Veilingwezen, ULO-bewaring, wetenschappelijke onderbouw, schaalvergroting, risicospreiding en nieuwe rassen zijn probate middelen gebleken om de teelt van generaties vol ervaring veilig te stellen. 

De huisboomgaarden voor eigen gebruik uit vorige eeuwen werden rond 1850 intensiever uitgebaat voor export naar Engeland en Duitsland. De fruitverwerking tot bijvoorbeeld stroop en cider kwam op gang. Opleiding in snoei en parasietbestrijding was belangrijk en de eerste ‘conferentiën’ laten een spoor na in 1863. Na de graanteeltcrisis van de jaren 1880 wonnen fruit- en veeteelt ook in Haspengouw aan belang. De landbouwschool van de Broeders van Liefde, met broeders Jan Knops en Louis De Roeck, deed de faam van Sint-Truiden groeien. In 1931 bezocht Albert I de school en in 1966 deed Boudewijn dat vorstelijk bezoek aan de fruitactiviteit nog eens over. 

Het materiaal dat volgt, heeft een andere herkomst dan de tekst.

import Summits.Ventures.CertifiedManyBodySolver.Certificates.S1Rm2uTierP.Head
import Summits.Ventures.CertifiedManyBodySolver.Certificates.S1Rm2uTierP.Hints002
import Summits.Ventures.CertifiedManyBodySolver.Rows.CorrWindowCertKernelChainQuotAdjFastBox

/-!
# tier-P instance (S1Rm2u-R13-W3) — chain forest segment 6 of 103 (steps 20..23 from `[]`), file 1 of 1: steps 20..23 (topology (B): eval%-chained accumulators, import-serial INSIDE the segment only)

Generated by hubbard-algo-p2's untrusted exporter (emit_v0.py + emit_w3.py); every datum below is re-derived / re-checked by the kernel chain
(`stepEQA`, Rows/CorrWindowCertKernelChainQuotAdj.lean) or is inert. HONEST FRAMING (xx1): instance data / kernel replay of a CONTROL/CALIBRATION
certificate (S1′-Rm2-u″ INNER pinned spoke of the La214-E t′-pair {hub′ −3/10, S1′ −1/5}: t′ = −1/5, OWN f-sum objective, eom multipliers PINNED to the hub-Rm2-u′ certificate (EB by name), sdp-1 (R1) C-edition j326976, 4^40-dyadic two-level Gram factors); nothing here is a theorem about the Hubbard model; no summit statement. [cite: Han2020Bootstrap, §3]
-/

set_option linter.style.longLine false
set_option maxRecDepth 100000
set_option maxHeartbeats 0

namespace Summit.Ventures.CertifiedManyBodySolver
namespace CARPolyWindow.TierP.S1Rm2u
open Summit.Ventures.CertifiedQuantumChemistry Summit.Ventures.CertifiedQuantumChemistry.CARPoly
open Literature.MathematicalPhysics.QuantumLattice Literature.MathematicalPhysics.QuantumLattice.HubbardWave0
open Literature.Probability.LatticeModels
open CARPolyWindow CARPolyWindow.BoxGeom

/-- segment 6 starts from the EMPTY accumulator before step 20 (chain forest, R-g4-11 (L6)). [folklore] -/
def C6_0 : SOSDual.EncPoly := []

/-- accumulator after step 21 within segment 6 (evaluated at elaboration; the kernel re-derives it in `step_20`). [folklore] -/
def C6_1 : SOSDual.EncPoly := eval% stepEQA D 2048 C6_0 (slices.getD 20 []) (hintsOfCodes Dr reps HC20)

/-- KERNEL FACT, step 20 of 350 (fast step (L7): `stepEQAFB_kernel`, box edition). [folklore] -/
theorem step_20 : C6_1 = stepEQA D 2048 C6_0 (slices.getD 20 []) (hintsOfCodes Dr reps HC20) :=
  stepEQAFB_kernel 6 13 7 rfl (by decide +kernel)

/-- accumulator after step 22 within segment 6 (evaluated at elaboration; the kernel re-derives it in `step_21`). [folklore] -/
def C6_2 : SOSDual.EncPoly := eval% stepEQA D 2048 C6_1 (slices.getD 21 []) (hintsOfCodes Dr reps HC21)

/-- KERNEL FACT, step 21 of 350 (fast step (L7): `stepEQAFB_kernel`, box edition). [folklore] -/
theorem step_21 : C6_2 = stepEQA D 2048 C6_1 (slices.getD 21 []) (hintsOfCodes Dr reps HC21) :=
  stepEQAFB_kernel 6 13 7 rfl (by decide +kernel)

/-- accumulator after step 23 within segment 6 (evaluated at elaboration; the kernel re-derives it in `step_22`). [folklore] -/
def C6_3 : SOSDual.EncPoly := eval% stepEQA D 2048 C6_2 (slices.getD 22 []) (hintsOfCodes Dr reps HC22)

/-- KERNEL FACT, step 22 of 350 (fast step (L7): `stepEQAFB_kernel`, box edition). [folklore] -/
theorem step_22 : C6_3 = stepEQA D 2048 C6_2 (slices.getD 22 []) (hintsOfCodes Dr reps HC22) :=
  stepEQAFB_kernel 6 13 7 rfl (by decide +kernel)

/-- accumulator after step 24 within segment 6 (evaluated at elaboration; the kernel re-derives it in `step_23`). [folklore] -/
def C6_4 : SOSDual.EncPoly := eval% stepEQA D 2048 C6_3 (slices.getD 23 []) (hintsOfCodes Dr reps HC23)

/-- KERNEL FACT, step 23 of 350 (fast step (L7): `stepEQAFB_kernel`, box edition). [folklore] -/
theorem step_23 : C6_4 = stepEQA D 2048 C6_3 (slices.getD 23 []) (hintsOfCodes Dr reps HC23) :=
  stepEQAFB_kernel 6 13 7 rfl (by decide +kernel)


end CARPolyWindow.TierP.S1Rm2u
end Summit.Ventures.CertifiedManyBodySolver
import Mathlib.Analysis.SpecialFunctions.Gamma.Deligne
import Mathlib.Analysis.SpecialFunctions.Gamma.Deriv
import Mathlib.Analysis.Complex.CauchyIntegral
import Mathlib.Analysis.Analytic.IsolatedZeros
import Mathlib.Analysis.Analytic.Uniqueness
import Mathlib.Analysis.Normed.Module.Connected
import Mathlib.LinearAlgebra.Complex.FiniteDimensional
import HarnessLib

/-!
# Rigidity of functional equations: two Γ-factors and two conductors for one L-function agree

Topic `Literature/NumberTheory/LFunctions`; namespace `Literature.NumberTheory.LFunctions`.  Pure complex
analysis (Mathlib only), used to compare the *Artin* completion `A^{s/2} γ_A(s) L(s)` and the *Hecke*
completion `A'^{s/2} γ_H(s) L(s)` of one and the same Dirichlet series `L(s)` (an abelian Artin L-function
is a Hecke L-function, Neukirch VII (10.6)): if the Hecke completion satisfies a functional equation
`Λ_H(1-s) = W Λ'_H(s)` (Hecke, VII (8.6)) and the Artin completion divides a self-dual `Λ_Z(1-s) = Λ_Z(s)`
(the completed Dedekind zeta function of the field cut out, VII (5.10), through the Artin formalism), with
a cofactor that is again of Hecke type, then the Γ-shifts and the constants agree.  This replaces, in the
tree's route to Artin's functional equation (12.6) for characters of degree one, the local class field
theory behind VII (11.10) ("`𝔣(χ) = 𝔣(χ̃)`") and the archimedean reciprocity behind
"`𝓛_∞(L|K, χ, s) = L_∞(χ̃, s)`" (VII §12, p. 540) — a deviation from the printed proof.

Main result `gammaFactor_rigidity` (aggregated form).  With `Γ(A, B; s) = Γ_ℝ(s)^A Γ_ℝ(s+1)^B Γ_ℂ(s)^m`:
let `P, P', Λ_Z, Λ_H, Λ'_H` be holomorphic on `ℂ ∖ {0, 1}` with, for `re s > 1`,
`Λ_Z(s) = κ₁^{s/2} Γ(A, B; s) P(s)`, `Λ_H(s) = κ₂^{s/2} Γ(A', B'; s) P(s)`, `Λ'_H(s) = κ₂^{s/2} Γ(A', B'; s) P'(s)`,
`P'(s) = P(s) ≠ 0`, and `A + B = A' + B'`; if `Λ_Z(1-s) = Λ_Z(s)` off the integers and `Λ_H(1-s) = W Λ'_H(s)`
(`W ≠ 0`), then `A = A'` (hence `B = B'`) and `κ₁ = κ₂`.  Proof: the entire function
`D(s) = I_A(1-s) I_H(s) - W I_H(1-s) I_A(s)` (`I` = the reciprocal completions, entire by
`Complex.differentiable_Gammaℝ_inv`) satisfies `P · D = 0` on `ℂ ∖ {0,1}`, hence vanishes identically;
off the integers this reads `cot(πs/2)^{A-A'} = W (κ₂/κ₁)^{s-1/2}` (Mathlib's reflection formulas
`Complex.inv_Gammaℝ_one_sub`, `Complex.inv_Gammaℝ_two_sub`), impossible near `s = 1` (resp. `s = 2`) unless
`A = A'`, and then `κ₁ = κ₂`.

## References

* J. Neukirch, *Algebraic Number Theory*, Springer 1999, Ch. VII §12 p. 540; §8 (8.6); §5 (5.10). [NeukirchANT1999]
-/

noncomputable section

open Complex Filter Topology

namespace Literature.NumberTheory.LFunctions

namespace Rigidity

/-! ## The set `ℂ ∖ ℤ` and the Gamma factors on it -/

/-- `s` is not an integer (file-local abbreviation of the inline hypothesis `∀ n : ℤ, s ≠ n` used elsewhere in the
tree, e.g. `LFunctions/DedekindZeta.lean`). [folklore] -/
abbrev NonInt (s : ℂ) : Prop := ∀ n : ℤ, s ≠ n

/-- `1 - s ∉ ℤ` for `s ∉ ℤ`. [folklore] -/
theorem NonInt.one_sub {s : ℂ} (hs : NonInt s) : NonInt (1 - s) := fun n h ↦
  hs (1 - n) (by rw [Int.cast_sub, Int.cast_one, ← h]; ring)

/-- `s ≠ -n`. [folklore] -/
theorem NonInt.ne_neg_nat {s : ℂ} (hs : NonInt s) (n : ℕ) : s ≠ -n := fun h ↦
  hs (-n) (by rw [h, Int.cast_neg, Int.cast_natCast])

/-- `s ≠ 0`. [folklore] -/
theorem NonInt.ne_zero {s : ℂ} (hs : NonInt s) : s ≠ 0 := fun h ↦ hs 0 (by rw [h, Int.cast_zero])

/-- `s ≠ 1`. [folklore] -/
theorem NonInt.ne_one {s : ℂ} (hs : NonInt s) : s ≠ 1 := fun h ↦ hs 1 (by rw [h, Int.cast_one])

/-- `s ∈ ℂ ∖ {0, 1}`. [folklore] -/
theorem NonInt.mem_compl {s : ℂ} (hs : NonInt s) : s ∈ ({0, 1}ᶜ : Set ℂ) := by
  simp only [Set.mem_compl_iff, Set.mem_insert_iff, Set.mem_singleton_iff, not_or]
  exact ⟨hs.ne_zero, hs.ne_one⟩

/-- A number with nonzero imaginary part is not an integer. [folklore] -/
theorem NonInt.of_im_ne_zero {s : ℂ} (hs : s.im ≠ 0) : NonInt s := fun n h ↦ hs (by rw [h]; simp)

/-- `Γ_ℝ(s) ≠ 0` off the integers. [folklore] -/
theorem NonInt.Gammaℝ_ne_zero {s : ℂ} (hs : NonInt s) : Gammaℝ s ≠ 0 := by
  rw [Ne, Gammaℝ_eq_zero_iff, not_exists]
  intro n h
  exact hs (-(2 * n)) (by rw [h]; push_cast; ring)

/-- `Γ_ℝ(s+1) ≠ 0` off the integers. [folklore] -/
theorem NonInt.Gammaℝ_add_one_ne_zero {s : ℂ} (hs : NonInt s) : Gammaℝ (s + 1) ≠ 0 := by
  rw [Ne, Gammaℝ_eq_zero_iff, not_exists]
  intro n h
  exact hs (-(2 * n) - 1) (by push_cast; linear_combination h)

/-- `Γ(s) ≠ 0` off the integers. [folklore] -/
theorem NonInt.Gamma_ne_zero {s : ℂ} (hs : NonInt s) : Gamma s ≠ 0 :=
  Complex.Gamma_ne_zero hs.ne_neg_nat

/-- `Γ_ℂ(s) ≠ 0` off the integers. [folklore] -/
theorem NonInt.Gammaℂ_ne_zero {s : ℂ} (hs : NonInt s) : Gammaℂ s ≠ 0 := by
  rw [← Gammaℝ_mul_Gammaℝ_add_one]; exact mul_ne_zero hs.Gammaℝ_ne_zero hs.Gammaℝ_add_one_ne_zero

/-- `sin(πs/2) ≠ 0` off the integers. [folklore] -/
theorem NonInt.sin_ne_zero {s : ℂ} (hs : NonInt s) : Complex.sin (Real.pi * s / 2) ≠ 0 := by
  rw [Ne, Complex.sin_eq_zero_iff, not_exists]
  intro n h
  apply hs (2 * n)
  have hπ : (Real.pi : ℂ) ≠ 0 := by exact_mod_cast Real.pi_ne_zero
  field_simp at h
  push_cast
  linear_combination h

/-- `cos(πs/2) ≠ 0` off the integers. [folklore] -/
theorem NonInt.cos_ne_zero {s : ℂ} (hs : NonInt s) : Complex.cos (Real.pi * s / 2) ≠ 0 := by
  rw [Ne, Complex.cos_eq_zero_iff, not_exists]
  intro n h
  apply hs (2 * n + 1)
  have hπ : (Real.pi : ℂ) ≠ 0 := by exact_mod_cast Real.pi_ne_zero
  field_simp at h
  push_cast
  linear_combination h

/-- **`Γ_ℝ(2-s) Γ_ℝ(s) sin(πs/2) = Γ_ℝ(1-s) Γ_ℝ(s+1) cos(πs/2)`** off the integers (Mathlib's reflection
formulas `inv_Gammaℝ_one_sub`, `inv_Gammaℝ_two_sub`). [folklore] -/
theorem NonInt.reflection {s : ℂ} (hs : NonInt s) :
    Gammaℝ (2 - s) * Gammaℝ s * Complex.sin (Real.pi * s / 2) =
      Gammaℝ (1 - s) * Gammaℝ (s + 1) * Complex.cos (Real.pi * s / 2) := by
  have h1 := inv_Gammaℝ_one_sub hs.ne_neg_nat
  have h2 := inv_Gammaℝ_two_sub hs.ne_neg_nat
  have hne1 := hs.one_sub.Gammaℝ_ne_zero
  have hne2 : Gammaℝ (2 - s) ≠ 0 := by
    have := hs.one_sub.Gammaℝ_add_one_ne_zero; rwa [show 1 - s + 1 = 2 - s by ring] at this
  have hne0 := hs.Gammaℝ_ne_zero
  have hne3 := hs.Gammaℝ_add_one_ne_zero
  field_simp at h1 h2
  rw [mul_comm s (Real.pi : ℂ)] at h1 h2
  -- `h1 : Γ_ℝ(s) = Γ_ℝ(1-s) Γ_ℂ(s) cos`, `h2 : Γ_ℝ(s+1) = Γ_ℂ(s) Γ_ℝ(2-s) sin`
  linear_combination (Gammaℝ (2 - s) * Complex.sin (Real.pi * s / 2)) * h1 -
    (Gammaℝ (1 - s) * Complex.cos (Real.pi * s / 2)) * h2

/-! ## Reciprocal Gamma factors (entire) -/

/-- `Γ(A, B; s) = Γ_ℝ(s)^A Γ_ℝ(s+1)^B Γ_ℂ(s)^m`. [folklore] -/
def Gfac (A B m : ℕ) (s : ℂ) : ℂ := Gammaℝ s ^ A * Gammaℝ (s + 1) ^ B * Gammaℂ s ^ m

De wereldwijde crisis rond 1930 bracht de sector schade toe. Het stadsbestuur organiseerde sinds 1930 een fruitmarkt op de Grote Markt. Pionier ingenieur Paul Nicolaï richtte het Opzoekingsstation in Gorsem op in 1943 en introduceerde de meer efficiënte laagstamtechniek. Veiling Haspengouw (°1948) en de Belgische Fruitveiling (°1952) stroomlijnden de verkoop. Fruitoogstfeesten vanaf 1948. Het werden gouden jaren, met Europese EEG-steun en de appelsoort Golden Delicious was dé trekker. De monocultuur bracht begin jaren 1970 een overproductie en opvolger Jonagold redde de meubelen, samen met de Conferencepeer en de Elsanta-aardbei. Ze kregen alle drie een heuse Fruitreus in de plaatselijke folklore. Omstreeks 1993 kwam de Jonagolrush tot stilstand en veel fruittelers die geïnvesteerd hadden in smalle tractoren, plukkarren en Ultra Low Oxygen-bewaarcellen raakten in de problemen. De Europese ‘interventie’ deed de overschotten onderploegen als bemesting.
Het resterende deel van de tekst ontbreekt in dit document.